BACKGROUND: Bacterial burden as well as duration of bacteremia influence the outcome of patients with bloodstream infections. Promptly decreasing bacterial load in the blood by using extracorporeal devices in addition to anti-infective therapy has recently been explored. Preclinical studies with the Seraph® 100 Microbind® Affinity Blood Filter (Seraph® 100), which consists of heparin that is covalently bound to polymer beads, have demonstrated an effective binding of bacteria and viruses. Pathogens adhere to the heparin coated polymer beads in the adsorber as they would normally do to heparan sulfate on cell surfaces. Using this biomimetic principle, the Seraph® 100 could help to decrease bacterial burden in vivo.

METHODS: This first in human, prospective, multicenter, non-randomized interventional study included patients with blood culture positive bloodstream infection and the need for kidney replacement therapy as an adjunctive treatment for bloodstream infections. We performed a single four-hour hemoperfusion treatment with the Seraph® 100 in conjunction with a dialysis procedure. Post procedure follow up was 14 days.
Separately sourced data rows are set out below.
/-! D-0027 §2.1 — DECIDING THEOREM (planner-authored via `route open/edit --closes-file`; by planner-rbadge-CriticalPhenomena-SAWPoissonBan-be61bc34-g4-0 2026-08-15T16:10:42Z):
its hypotheses are this route's items and its conclusion the sub-problem Statement (glue_lint), and it elaborates with this file. -/

@[closes "route-CriticalPhenomena-SAWPoissonBanks"] theorem closes (h_LSWSimpleRestrictionIsSLE : LSWSimpleRestrictionIsSLE)
    (h_PoissonRigidity : PoissonRigidity) (h_PoissonianBanks : PoissonianBanks)
    (h_BanksOfLimit : BanksOfLimit) (h_LimitExists : LimitExists)
    (h_AxiomsOfLimit : AxiomsOfLimit) : _root_.SAWScalingLimit := by
  intro D a b hab
  obtain ⟨P, hP, hlim⟩ := h_LimitExists
  obtain ⟨hR, hM, hrev, hsim, hconj, hsimple⟩ := h_AxiomsOfLimit P hP hlim
  have hbanks := h_BanksOfLimit h_PoissonianBanks P hP hlim
  have hcc : P.IsConformallyCovariant :=
    h_PoissonRigidity P hP hR hM hrev hsim hconj hsimple hbanks
  obtain ⟨Γ, hΓ, hPD⟩ := h_LSWSimpleRestrictionIsSLE P hP hcc hR hsimple D
  refine ⟨Γ, hΓ, Filter.Eventually.of_forall fun δ =>
    Literature.Probability.RandomPlanarGeometry.SAW.aemeasurable_curve _ _ _ _, ?_⟩
  intro f
  have h := hlim D a b hab f
  rw [hPD] at h
  simp only [id] at h
  rwa [MeasureTheory.integral_map hΓ.1 f.continuous.aestronglyMeasurable] at h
RESULTS: Fifteen hemodialysis patients (3F/12 M, age 74.0 [68.0-78.5] years, dialysis vintage 28.0 [11.0-45.0] months) were enrolled. Seraph® 100 treatment started 66.4 [45.7-80.6] hours after the initial positive blood culture was drawn. During the treatment with the Seraph® 100 with a median blood flow of 285 [225-300] ml/min no device or treatment related adverse events were reported. Blood pressure and heart rate remained stable while peripheral oxygen saturation improved during the treatment from 98.0 [92.5-98.0] to 99.0 [98.0-99.5] %; p = 0.0184. Four patients still had positive blood culture at the start of Seraph® 100 treatment. In one patient blood cultures turned negative during treatment. The time to positivity (TTP) was increased between inflow and outflow blood cultures by 36 [- 7.2 to 96.3] minutes. However, overall TTP increase was not statistical significant.

CONCLUSIONS: Seraph® 100 treatment was well tolerated. Adding Seraph® 100 to antibiotics early in the course of bacteremia might result in a faster resolution of bloodstream infections, which has to be evaluated in further studies.

TRAIL REGISTRATION: Identifier: NCT02914132 , first posted September 26, 2016.